Update 112, Jack Gibson said he believes it is long past time
for insurers to commit to certificate holders that they will provide
cancellation notices. He asked readers for their opinions, and we
received many, many responses. Below are some of them.
Surely you jest! What companies do you deal with
that you think are either willing or able to send
notice to certificate holders in a timely manner?

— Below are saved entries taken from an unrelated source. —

import Summits.BirchSwinnertonDyer.BirchSwinnertonDyer.Theorems.KatoDescentPotSupersingularWildUpperOptimalSharpRoadJ08S2b
import Summits.BirchSwinnertonDyer.BirchSwinnertonDyer.Theorems.KatoDescentPotSupersingularWildUpperHeegnerSharpRoad
import Summits.BirchSwinnertonDyer.BirchSwinnertonDyer.Theorems.KimAtThreeKolyvaginIsogenyTransport
import Summits.BirchSwinnertonDyer.BirchSwinnertonDyer.Theorems.SmallImageMuTransferMuTransferStubCm
import Summits.BirchSwinnertonDyer.Rank1Residual.X12.InertCoreEveryCurve
import Summits.BirchSwinnertonDyer.Rank1Residual.O6.X3WildOfKMCTorsionFreeMember
import Literature.NumberTheory.EllipticCurves.IsogenyQuadraticTwistProofs
import HarnessLib

/-!
# Route `KatoDescentPotSupersingular` (rung K9, wild `3`, cell `bsd-potss`) — the BODY of the U₀-ns node `WildUpperNonsurjTower`
# (item 19189) over the TWO-SPLIT Heegner readings WITHOUT THE L₀ INPUT and with the rank-one residual WEAKENED TO ITS LOWER HALF
# (sibling of `…WildUpperOptimalSharpNodesJ08S2b`, p564462; seat `bsd-potss-k9-c4` g12; route-free; nothing booked, no item closed,
# BSD is not proved by any of this)

WHY A SIBLING FILE. `…WildUpperOptimalSharpNodesJ08S2b` (k9-c4 g11) derives the U₀-ns node from the two Jetchev readings in their
«`2` splits in `K`» form (`hJ`, `hJp` — theorems modulo four named facts, p564108 / p564034), the Heegner-road published inputs,
Cassels, Coates–Sujatha's (A) on the residue rows, and the BODIES of three further K9 items: L₀ `WildLowerHalfRankZero` (19195, an
OPEN PROBLEM), the residual `WildRankOne` (19200, an OPEN PROBLEM) and the cite-level inputs. Two of these uses are idle:
* `h₂` (L₀) is used at exactly ONE place — `#Ш_an(E) ∈ ℚ` ⇒ (Cassels) `#Ш_an(E₀) ∈ ℚ` ⇒ `L(E₀,1)/Ω(E₀) ∈ ℚ` at the optimal member.
  That rationality is a TREE THEOREM with no BSD input (k8t-c4 g13's observation for the KT twin, p571709): Manin–Drinfeld for the
  newform is PROVED (`IsNewformOf.entireLFunction_one_eq : L(E,1) = [0]⁺_f · Ω⁺_f`, `[0]⁺_f ∈ ℚ`) and
  `ModularParametrizationData.exists_rat_mul_realPeriodRat_eq_plusPeriod : ϖ · Ω(E) = Ω⁺_f` (`ϖ ∈ ℚ_{>0}`) is PROVED, so at the
  optimal datum `D₀` one has `L(E₀,1)/Ω(E₀) = [0]⁺ · ϖ ∈ ℚ` (`exists_ratio_rat_of_modularParametrizationData`, §1).
* `hR` (the residual, `MissingPPartAt` = BOTH halves of BSD₃ at the rank-one O6 rows) is used at exactly ONE place and only through
  its FIRST projection: the LOWER half `ord₃ #Ш_an(E^K) ≤ ord₃ #Ш(E^K)` at the (rank-one, globally minimal) Heegner twist, which is
  what isolates `ord₃ #Ш(E)` in Kolyvagin's bound for `#Ш(E/K)`. The UPPER half at the twist is never used.
This file is p564462's theorem with `h₂` REMOVED (Manin–Drinfeld in its place) and `hR` REPLACED by the displayed lower-half schema
`hRlow : ∀ W, r_an(W) = 1 → ClassO6 W 3 → MissingLowerBoundAt W 3` (§2); §3 re-derives the `MissingPPartAt` form (the body of
`WildRankOne` verbatim) as a one-line corollary, so glue closers keyed on the route decl keep working. Consequence for the route
(planner's (36c) package / any re-key of glue 20173): the U₀-ns node — and with it U₀ `WildUpperDefectRankZero` (item 19197) — does
NOT depend on L₀, and depends on the residual only through its lower half (a weaker residual node `WildRankOneLower` would suffice).
Conditional throughout (schemas `hJ`, `hJp`, (A) on the residue rows `hCS`, `hRlow`, named published inputs); nothing asserted;
NO item closed.

References: [Manin1972] Cor. 3.6; [EdixhovenManin1991] §1; [MazurTateTeitelbaum1986Invent] §I.8 (8.6); [Jetchev2008] Thm. 1.4,
Cor. 1.5 (p. 3), Rem. 6.2 (p. 15); [MatarNekovar2019] Thm. 0.3, §0.11; [MilneADT2006] Thm. I.7.3; [Kato2004Asterisque] Thm. 14.5 (3);
[CoatesSujatha2005] Conj. A; [BurungaleFlach2024] Thm. 1.1; [CremonaAlgorithms1997] §3.9; [GrossZagier1986] V (2.2); [Kolyvagin1990].
-/

set_option autoImplicit false
-- the Theorems directory repeats the summit name (sibling precedent `KatoDescentPotSupersingularAssembly.lean`)
set_option linter.dupNamespace false

noncomputable section

open scoped Classical NumberField

namespace Summit.BirchSwinnertonDyer.BirchSwinnertonDyer.Theorems.WildUpperOptimalSharpNodesJ08S2bMD

open WeierstrassCurve IsDedekindDomain IsDedekindDomain.HeightOneSpectrum NumberField
  Rat.HeightOneSpectrum Literature.NumberTheory.EllipticCurves
  Literature.NumberTheory.EllipticCurves.ModularForms
  Literature.NumberTheory.DiophantineGeometry
  Literature.NumberTheory.EllipticCurves.Rank1Residual
  Literature.NumberTheory.EllipticCurves.Rank1Residual.Typed
  Literature.NumberTheory.Automorphic Literature.NumberTheory.EllipticCurves.KrizLi2019
  Literature.NumberTheory.QuadraticFields
  Summit.BirchSwinnertonDyer.Rank1Residual
  Summit.BirchSwinnertonDyer.Rank1Residual.Additive
  Summit.BirchSwinnertonDyer.Rank1Residual.O6
  Summit.BirchSwinnertonDyer.BirchSwinnertonDyer.Theorems
  Summit.BirchSwinnertonDyer.BirchSwinnertonDyer.Theorems.WildUpperOptimalSharpRoadJ08S2b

We routinely cross out "endeavor to" knowing full
well that it will fall on us, the brokers, to send
notice should it be necessary. No way would I rely
on a carrier to do this!
—Cathy James, Vice President,
Porter & Curtis, LLC, Media, PA
I completely agree. In fact the method of delivery
could be mandated to be via e-mail, which is easily
confirmed delivered and would be literally zero
cost especially if automated, or via fax which would
be pennies and again very automated. This would
also prevent a significant number of cancels for
no-pay because the holders would be after the insureds
to keep the coverage in place (same as a mortgagee
or loss payee, which by the way they seem to be
able to notify).
—Jamie Ferris, Executive
P.W. Wood, Ithaca, NY
While I understand the certificate holders' frustrations
at a seemingly simple task of sending cancellation
notices, it is not the insurers who would be doing
this task as you mention in your perspective, but
once again, the agents. The agents already have
enough on their plates, now doing the largest part
of the rating and underwriting in their offices.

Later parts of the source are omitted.